Yes, it was, wasn’t it, Blackstone agreed silently.
He wondered why he kept giving in to the urge to snipe at Walsh. It wasn’t as if he didn’t like the man. He did like him. Perhaps, despite the Major’s weakness for the bottle, he even admired him.
He was sure that if they’d been sergeants in India together—or both inspectors in Scotland Yard—they’d have got on famously. But the problem was, they hadn’t been either of those things. They weren’t equals, nor were ever likely to be—and somehow the upper classes always brought out the worst in Blackstone.
‘You’re quite right,’ he said aloud. ‘The remark was uncalled for, and I apologize for it.’
‘Don’t give it another thought,’ Walsh said—and sounded as if he meant it. ‘As a matter of fact, you may be right. Possibly we do all have a few screws loose. But I was talking about the fact that it’s sometimes very hard to give up India. It’s like a drug.’ He paused. ‘You were there yourself, weren’t you? Surely you know what I’m talking about.’
‘We were in two different countries,’ Blackstone told him. ‘When you talk about the effect your India could have on a man, what you mean is the effect it could have on an officer. I was in the ranks myself.’
‘And was that so very different?’
‘There was a world of difference.’
‘So what did it mean to the common soldier?’
‘It meant heat and dust. It meant the possibility of dying of a particularly nasty disease he’d never have caught if he’d stayed at home. It meant—’
‘Damn!’ Walsh said, patting his pocket. ‘Damn and blast!’
‘Something the matter?’ Blackstone asked. ‘Is the truth a little too close for comfort?’
‘What?’ Walsh said distractedly.
‘The truth?’ Blackstone repeated, suspecting that he was being unfair to Walsh again, yet unable to restrain himself. ‘Was it too close for comfort?’
‘Oh, I see what you mean,’ the Major said. ‘No, it’s nothing like that. Fact is, I seem to have lost my cheroots. Must have left the damn things on the train. Dashed annoying. But let’s get back to the lot of the common soldier in India. Surely there must have been something that the other ranks liked about the country?’

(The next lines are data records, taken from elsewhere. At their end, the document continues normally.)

import Mathlib
import Literature.MathematicalPhysics.QuantumFieldTheory.AbelianTorusCochains
import Literature.Probability.LatticeModels.TorusFourierProofs
import HarnessLib

/-!
# Closed real `2`-cochains on the discrete torus with no torus flux are exact

Stub `stub_torusTwoFormExact` (B1) of line `Sketch` for the crux
`Summit.QuantumFields.YangMills.Theses.ScalingWindowSplit.SelfNormalisedSkewness`
(item stmt-QuantumFields-18944, negation branch via the `U(1)` lattice-gauge witness).

On the discrete torus `(ℤ/S)^d` (the stub is `d = 4`), an alternating real plaquette field `ω` with
vanishing cube flux `td₂ ω = 0` (Bianchi identity) and vanishing total sum `∑ₓ ω(x; μ, ν) = 0` in every
orientation is a coboundary, `ω = td₁ θ`.  This is the computation `H²((ℤ/S)^d; ℝ) ≅ ℝ^{d(d-1)/2}`,
the classes being detected by the total sums.

Proof (torus Fourier transform `Literature.Probability.LatticeModels.torusFourier`): in the Fourier
variable `k` the coboundaries `td₁`, `td₂` are the Koszul maps of the vector
`K(k) = (χ_k(e_μ) - 1)_μ` (`torusFourier_td₁`, `torusFourier_td₂`); closedness gives the pointwise
identity `|K|² ω̂_{ij} = K_i â_j - K_j â_i`, `â_j = ∑_l conj(K_l) ω̂_{lj}` (`koszul_two_form`), the
normaliser `|K(k)|²` is non-zero for `k ≠ 0` (injectivity of `ZMod.stdAddChar`, `koszulNorm_ne_zero`),
and `k = 0` is exactly the total-sum condition (`torusFourier_apply_zero`).  Fourier inversion
(`torusFourier_inversion_holds`, `torusFourier_torusFourierInv_holds`) produces a complex primitive,
whose real part is the required real one.  The shift-multiplier computation inside
`torusFourier_fwdDiff` and `torusChar_te` are adapted from
`Summits/QuantumFields/QCD/Theorems/SpectralDefectExtinctionTipNoBindingStubSobolevSup.lean`.
-/

noncomputable section

open Finset
open scoped ComplexConjugate BigOperators

open Literature.MathematicalPhysics.QuantumFieldTheory
open Literature.Probability.LatticeModels (TorusSite torusChar torusFourier torusFourierInv
  torusFourier_eq_sum_torusChar torusChar_add_right torusChar_mul_conj torusChar_zero_left
  torusFourier_inversion_holds torusFourier_torusFourierInv_holds torusFourier_apply_zero)

namespace Summit.QuantumFields.YangMills.Theorems.SelfNormalisedSkewness.Negative

variable {d L : ℕ}

section Toolkit

variable [NeZero L]

/-- `torusFourier` is additive (pointwise form). [folklore] -/
theorem torusFourier_add_apply (f g : TorusSite d L → ℂ) (k : TorusSite d L) :
    torusFourier (fun x => f x + g x) k = torusFourier f k + torusFourier g k := by
  simp only [torusFourier, add_mul, Finset.sum_add_distrib]

/-- `torusFourier` commutes with subtraction (pointwise form). [folklore] -/
theorem torusFourier_sub_apply (f g : TorusSite d L → ℂ) (k : TorusSite d L) :
    torusFourier (fun x => f x - g x) k = torusFourier f k - torusFourier g k := by
  simp only [torusFourier, sub_mul, Finset.sum_sub_distrib]

/-- `torusFourier` commutes with negation (pointwise form). [folklore] -/
theorem torusFourier_neg_apply (f : TorusSite d L → ℂ) (k : TorusSite d L) :
    torusFourier (fun x => -f x) k = -torusFourier f k := by
  simp only [torusFourier, neg_mul, Finset.sum_neg_distrib]

/-- `torusFourier` of the zero function vanishes. [folklore] -/
theorem torusFourier_zero_fun (k : TorusSite d L) :
    torusFourier (fun _ => (0 : ℂ)) k = 0 := by
  simp [torusFourier]

/-- **Forward-difference multiplier**: `𝓕(f(· + e) - f)(k) = (χ_k(e) - 1) · 𝓕f(k)` (the translate
`f(· + e)` has Fourier transform `χ_k(e) · 𝓕f(k)`, by the reindexing `x ↦ x + e`; cf. the landed
`Summit.QuantumFields.QCD.Cruxes.TipNoBinding.PositivityNoLeakSpread.torusFourier_comp_add`). [folklore] -/
theorem torusFourier_fwdDiff (f : TorusSite d L → ℂ) (e k : TorusSite d L) :
    torusFourier (fun x => f (x + e) - f x) k = (torusChar k e - 1) * torusFourier f k := by
  -- the shift multiplier, proof adapted from
  -- Summits/QuantumFields/QCD/Theorems/SpectralDefectExtinctionTipNoBindingStubSobolevSup.lean
  have hshift : torusFourier (fun x => f (x + e)) k = torusChar k e * torusFourier f k := by
    rw [torusFourier_eq_sum_torusChar, torusFourier_eq_sum_torusChar, Finset.mul_sum]
    refine Fintype.sum_equiv (Equiv.addRight e) _ _ fun x => ?_
    rw [Equiv.coe_addRight, torusChar_add_right, map_mul]
    have h := torusChar_mul_conj k e
    linear_combination (-(f (x + e) * (starRingEnd ℂ) (torusChar k x))) * h
  rw [torusFourier_sub_apply (fun x => f (x + e)) f k, hshift, sub_mul, one_mul]

/-- The character at a unit vector is the one-dimensional standard character:
`χ_k(e_μ) = e(k_μ)`. [folklore] -/
theorem torusChar_te (k : TorusSite d L) (μ : Fin d) :
    torusChar k (LatticeForm.te μ) = ZMod.stdAddChar (k μ) := by
  -- adapted from Summits/QuantumFields/QCD/Theorems/SpectralDefectExtinctionTipNoBindingStubSobolevSup.lean
  classical
  unfold torusChar
  rw [Finset.prod_eq_single μ]
  · simp
  · intro i _ hi
    simp [Pi.single_eq_of_ne hi]
  · simp

/-- `χ_k(e_μ) = 1` only if `k_μ = 0` (injectivity of `ZMod.stdAddChar`). [folklore] -/
theorem apply_eq_zero_of_torusChar_te_eq_one {k : TorusSite d L} {μ : Fin d}
    (h : torusChar k (LatticeForm.te μ) = 1) : k μ = 0 := by
  rw [torusChar_te] at h
  have h' : ZMod.stdAddChar (k μ) = ZMod.stdAddChar (0 : ZMod L) := by
    rw [h, AddChar.map_zero_eq_one]
  exact ZMod.injective_stdAddChar h'

/-- **The Koszul normaliser is invertible off the zero mode**: for `k ≠ 0`,
`∑_l conj(χ_k(e_l) - 1) · (χ_k(e_l) - 1) = ∑_l |χ_k(e_l) - 1|² ≠ 0`. [folklore] -/
theorem koszulNorm_ne_zero {k : TorusSite d L} (hk : k ≠ 0) :
    (∑ l, conj (torusChar k (LatticeForm.te l) - 1) * (torusChar k (LatticeForm.te l) - 1)) ≠ 0 := by
  obtain ⟨l, hl⟩ : ∃ l, k l ≠ 0 := by
    by_contra h
    push Not at h
    exact hk (funext h)
  have hne : torusChar k (LatticeForm.te l) - 1 ≠ 0 := fun h0 =>
    hl (apply_eq_zero_of_torusChar_te_eq_one (sub_eq_zero.1 h0))
  have hreal : ∀ m : Fin d,
      conj (torusChar k (LatticeForm.te m) - 1) * (torusChar k (LatticeForm.te m) - 1) =
        ((Complex.normSq (torusChar k (LatticeForm.te m) - 1) : ℝ) : ℂ) := fun m => by
    rw [mul_comm, Complex.mul_conj]
  simp_rw [hreal]
  rw [← Complex.ofReal_sum, Complex.ofReal_ne_zero]
  exact ne_of_gt (Finset.sum_pos' (fun m _ => Complex.normSq_nonneg _)
    ⟨l, Finset.mem_univ _, Complex.normSq_pos.2 hne⟩)

/-- **Pointwise Koszul identity.** If `Ω` is alternating and Koszul-closed for the vector `K`
(`K_i Ω_{jl} - K_j Ω_{il} + K_l Ω_{ij} = 0`), then `|K|² Ω_{ij} = K_i a_j - K_j a_i` with
`a_j = ∑_l conj(K_l) Ω_{lj}` (exactness of the Koszul complex off `K = 0`). [folklore] -/
theorem koszul_two_form {K : Fin d → ℂ} {Ω : Fin d → Fin d → ℂ}
    (hΩ : ∀ i j, Ω j i = -Ω i j)
    (hcl : ∀ i j l, K i * Ω j l - K j * Ω i l + K l * Ω i j = 0) (i j : Fin d) :
    (∑ l, conj (K l) * K l) * Ω i j =
      K i * (∑ l, conj (K l) * Ω l j) - K j * (∑ l, conj (K l) * Ω l i) := by
  rw [Finset.sum_mul, Finset.mul_sum, Finset.mul_sum, ← Finset.sum_sub_distrib]
  refine Finset.sum_congr rfl fun l _ => ?_
  have h := hcl i j l
  rw [hΩ l j, hΩ l i] at h
  linear_combination conj (K l) * h

/-- `torusFourier` is injective (Fourier inversion). [folklore] -/
theorem torusFourier_injective {f g : TorusSite d L → ℂ}
    (h : ∀ k, torusFourier f k = torusFourier g k) : f = g :=
  calc f = torusFourierInv (torusFourier f) := (torusFourier_inversion_holds (d := d) (L := L) f).symm
    _ = torusFourierInv (torusFourier g) := by rw [show torusFourier f = torusFourier g from funext h]
    _ = g := torusFourier_inversion_holds (d := d) (L := L) g

end Toolkit

section Cochains

variable [NeZero L]

/-- **`td₁` in Fourier variables**: `𝓕(td₁ θ(·; i, j))(k) = K_i θ̂_j - K_j θ̂_i` with
`K_μ = χ_k(e_μ) - 1`. [folklore] -/
theorem torusFourier_td₁ (θ : Site d L → Fin d → ℂ) (i j : Fin d) (k : TorusSite d L) :
    torusFourier (fun x => LatticeForm.td₁ θ x i j) k =
      (torusChar k (LatticeForm.te i) - 1) * torusFourier (fun x => θ x j) k -
        (torusChar k (LatticeForm.te j) - 1) * torusFourier (fun x => θ x i) k := by
  have e1 : (fun x => LatticeForm.td₁ θ x i j) =
      fun x => (θ (x + LatticeForm.te i) j - θ x j) - (θ (x + LatticeForm.te j) i - θ x i) := by
    funext x; simp only [LatticeForm.td₁]; ring
  rw [e1, torusFourier_sub_apply (fun x => θ (x + LatticeForm.te i) j - θ x j)
      (fun x => θ (x + LatticeForm.te j) i - θ x i),
    torusFourier_fwdDiff (fun x => θ x j), torusFourier_fwdDiff (fun x => θ x i)]

/-- **`td₂` in Fourier variables**:
`𝓕(td₂ ω(·; i, j, l))(k) = K_i ω̂_{jl} - K_j ω̂_{il} + K_l ω̂_{ij}`. [folklore] -/
theorem torusFourier_td₂ (ω : Site d L → Fin d → Fin d → ℂ) (i j l : Fin d) (k : TorusSite d L) :
    torusFourier (fun x => LatticeForm.td₂ ω x i j l) k =
      (torusChar k (LatticeForm.te i) - 1) * torusFourier (fun x => ω x j l) k -
        (torusChar k (LatticeForm.te j) - 1) * torusFourier (fun x => ω x i l) k +
        (torusChar k (LatticeForm.te l) - 1) * torusFourier (fun x => ω x i j) k := by
  have e1 : (fun x => LatticeForm.td₂ ω x i j l) =
      fun x => ((ω (x + LatticeForm.te i) j l - ω x j l) - (ω (x + LatticeForm.te j) i l - ω x i l)) +
        (ω (x + LatticeForm.te l) i j - ω x i j) := by
    funext x; simp only [LatticeForm.td₂]
  rw [e1, torusFourier_add_apply
      (fun x => (ω (x + LatticeForm.te i) j l - ω x j l) - (ω (x + LatticeForm.te j) i l - ω x i l))
      (fun x => ω (x + LatticeForm.te l) i j - ω x i j),
    torusFourier_sub_apply (fun x => ω (x + LatticeForm.te i) j l - ω x j l)
      (fun x => ω (x + LatticeForm.te j) i l - ω x i l),
    torusFourier_fwdDiff (fun x => ω x j l), torusFourier_fwdDiff (fun x => ω x i l),
    torusFourier_fwdDiff (fun x => ω x i j)]

/-- **Closed complex `2`-cochains on the torus with no torus flux are exact.**  If an alternating
complex `2`-cochain `ω` on `(ℤ/L)^d` satisfies `td₂ ω = 0` and `∑ₓ ω(x; i, j) = 0` for all `i, j`,
then `ω = td₁ θ` (torus Fourier transform and the pointwise Koszul identity). [folklore] -/
theorem exists_td₁_eq_of_complex (ω : Site d L → Fin d → Fin d → ℂ)
    (halt : ∀ x i j, ω x j i = -ω x i j) (hclosed : LatticeForm.td₂ ω = 0)
    (hflux : ∀ i j, ∑ x, ω x i j = 0) :
    ∃ θ : Site d L → Fin d → ℂ, LatticeForm.td₁ θ = ω := by
  -- Koszul data in the Fourier variable `k`
  let K : TorusSite d L → Fin d → ℂ := fun k l => torusChar k (LatticeForm.te l) - 1
  let Ωh : Fin d → Fin d → TorusSite d L → ℂ := fun i j k => torusFourier (fun x => ω x i j) k
  let N : TorusSite d L → ℂ := fun k => ∑ l, conj (K k l) * K k l
  let a : Fin d → TorusSite d L → ℂ := fun j k => ∑ l, conj (K k l) * Ωh l j k
  let θh : Fin d → TorusSite d L → ℂ := fun j k => (N k)⁻¹ * a j k
  -- the Fourier-side identity `K_i θ̂_j - K_j θ̂_i = ω̂_{ij}`
  have hkey : ∀ k i j, K k i * θh j k - K k j * θh i k = Ωh i j k := by
    intro k i j
    by_cases hk : k = 0
    · have hK0 : ∀ l, K k l = 0 := fun l => by
        show torusChar k (LatticeForm.te l) - 1 = 0
        rw [hk, torusChar_zero_left, sub_self]
      have hΩ0 : Ωh i j k = 0 := by
        show torusFourier (fun x => ω x i j) k = 0
        rw [hk, torusFourier_apply_zero]
        exact hflux i j
      rw [hK0 i, hK0 j, hΩ0]
      ring
    · have hN : N k ≠ 0 := koszulNorm_ne_zero hk
      have hΩalt : ∀ i j, Ωh j i k = -Ωh i j k := fun i j => by
        have e : (fun x => ω x j i) = fun x => -ω x i j := funext fun x => halt x i j
        show torusFourier (fun x => ω x j i) k = -torusFourier (fun x => ω x i j) k
        rw [e, torusFourier_neg_apply]
      have hΩcl : ∀ i j l, K k i * Ωh j l k - K k j * Ωh i l k + K k l * Ωh i j k = 0 := by
        intro i j l
        have h0 : torusFourier (fun x => LatticeForm.td₂ ω x i j l) k = 0 := by
          simp only [hclosed, Pi.zero_apply]
          exact torusFourier_zero_fun k
        rw [torusFourier_td₂] at h0
        exact h0
      have hz := koszul_two_form (K := K k) (Ω := fun i j => Ωh i j k) hΩalt hΩcl i j
      calc K k i * θh j k - K k j * θh i k
          = (N k)⁻¹ * (K k i * a j k - K k j * a i k) := by
            show K k i * ((N k)⁻¹ * a j k) - K k j * ((N k)⁻¹ * a i k) = _
            ring
        _ = (N k)⁻¹ * (N k * Ωh i j k) := by
            congr 1
            exact hz.symm
        _ = Ωh i j k := by rw [← mul_assoc, inv_mul_cancel₀ hN, one_mul]
  refine ⟨fun x j => torusFourierInv (θh j) x, ?_⟩
  funext x i j
  -- compare the Fourier transforms in `x` at fixed `(i, j)`
  have hfun : (fun x => LatticeForm.td₁ (fun (x : Site d L) j => torusFourierInv (θh j) x) x i j) =
      fun x => ω x i j := by
    apply torusFourier_injective
    intro k
    rw [torusFourier_td₁]
    have hj : torusFourier (fun x => torusFourierInv (θh j) x) k = θh j k :=
      congrFun (torusFourier_torusFourierInv_holds (d := d) (L := L) (θh j)) k
    have hi : torusFourier (fun x => torusFourierInv (θh i) x) k = θh i k :=
      congrFun (torusFourier_torusFourierInv_holds (d := d) (L := L) (θh i)) k
    rw [hj, hi]
    exact hkey k i j
  exact congrFun hfun x

end Cochains

/-- **Stub B1 — closed, zero-mean real `2`-cochains on the discrete `4`-torus are exact.**  If an
alternating real plaquette field `ω` on `(ℤ/S)⁴` has vanishing cube flux (`td₂ ω = 0`, Bianchi) and
vanishing total sum in each orientation (no torus flux), then `ω = td₁ θ` for a real link field `θ`.
(Torus Fourier transform: at momentum `k ≠ 0` the Koszul complex of `K(k) = (χ_k(e_μ) - 1)_μ` is
exact, and `k = 0` is exactly the total-sum condition; real part of the complex primitive.) [folklore] -/
theorem stub_torusTwoFormExact (S : ℕ) [NeZero S] (ω : Site 4 S → Fin 4 → Fin 4 → ℝ) (halt : LatticeForm.IsAlt ω) (hclosed : LatticeForm.td₂ ω = 0) (hflux : ∀ μ ν : Fin 4, ∑ x : Site 4 S, ω x μ ν = 0) : ∃ θ : Site 4 S → Fin 4 → ℝ, LatticeForm.td₁ θ = ω := by
  obtain ⟨ha, -⟩ := halt
  -- complexify `ω`
  have halt' : ∀ (x : Site 4 S) (i j : Fin 4), ((ω x j i : ℝ) : ℂ) = -((ω x i j : ℝ) : ℂ) :=
    fun x i j => by rw [ha x i j, Complex.ofReal_neg]
  have hclosed' : LatticeForm.td₂ (fun (x : Site 4 S) i j => ((ω x i j : ℝ) : ℂ)) = 0 := by
    funext x i j l
    have h := congrFun (congrFun (congrFun (congrFun hclosed x) i) j) l
    simp only [LatticeForm.td₂, Pi.zero_apply] at h ⊢
    exact_mod_cast h
  have hflux' : ∀ i j : Fin 4, ∑ x : Site 4 S, ((ω x i j : ℝ) : ℂ) = 0 := fun i j => by
    rw [← Complex.ofReal_sum, hflux i j, Complex.ofReal_zero]
  obtain ⟨θc, hθc⟩ := exists_td₁_eq_of_complex (d := 4) (L := S)
    (fun x i j => ((ω x i j : ℝ) : ℂ)) halt' hclosed' hflux'
  -- the real part of the complex primitive is a real primitive
  refine ⟨fun x i => (θc x i).re, ?_⟩
  funext x i j
  have h := congrArg Complex.re (congrFun (congrFun (congrFun hθc x) i) j)
  simp only [LatticeForm.td₁, Complex.add_re, Complex.sub_re, Complex.ofReal_re] at h ⊢
  exact h

end Summit.QuantumFields.YangMills.Theorems.SelfNormalisedSkewness.Negative

end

‘There was. They liked kicking the Indians around. But if they ever stopped to think about it—and a few of them did eventually—they realized being a ‘nigger’ is nothing to do with the colour of your skin.’
‘Come again?’ Walsh said.
‘They’d been the ‘niggers’ once themselves—back in England. And when they finally returned to the mother country—if they lived that long—they’d be the ‘niggers’ again.’
‘How cynical you can sound. You’re not some kind of radical, are you?’
‘No. I’m a policeman. And if a policeman is to do his job properly, he has to look at things as they are, rather than as he’d like them to be. Tell me about the India you and your fellow officers knew.’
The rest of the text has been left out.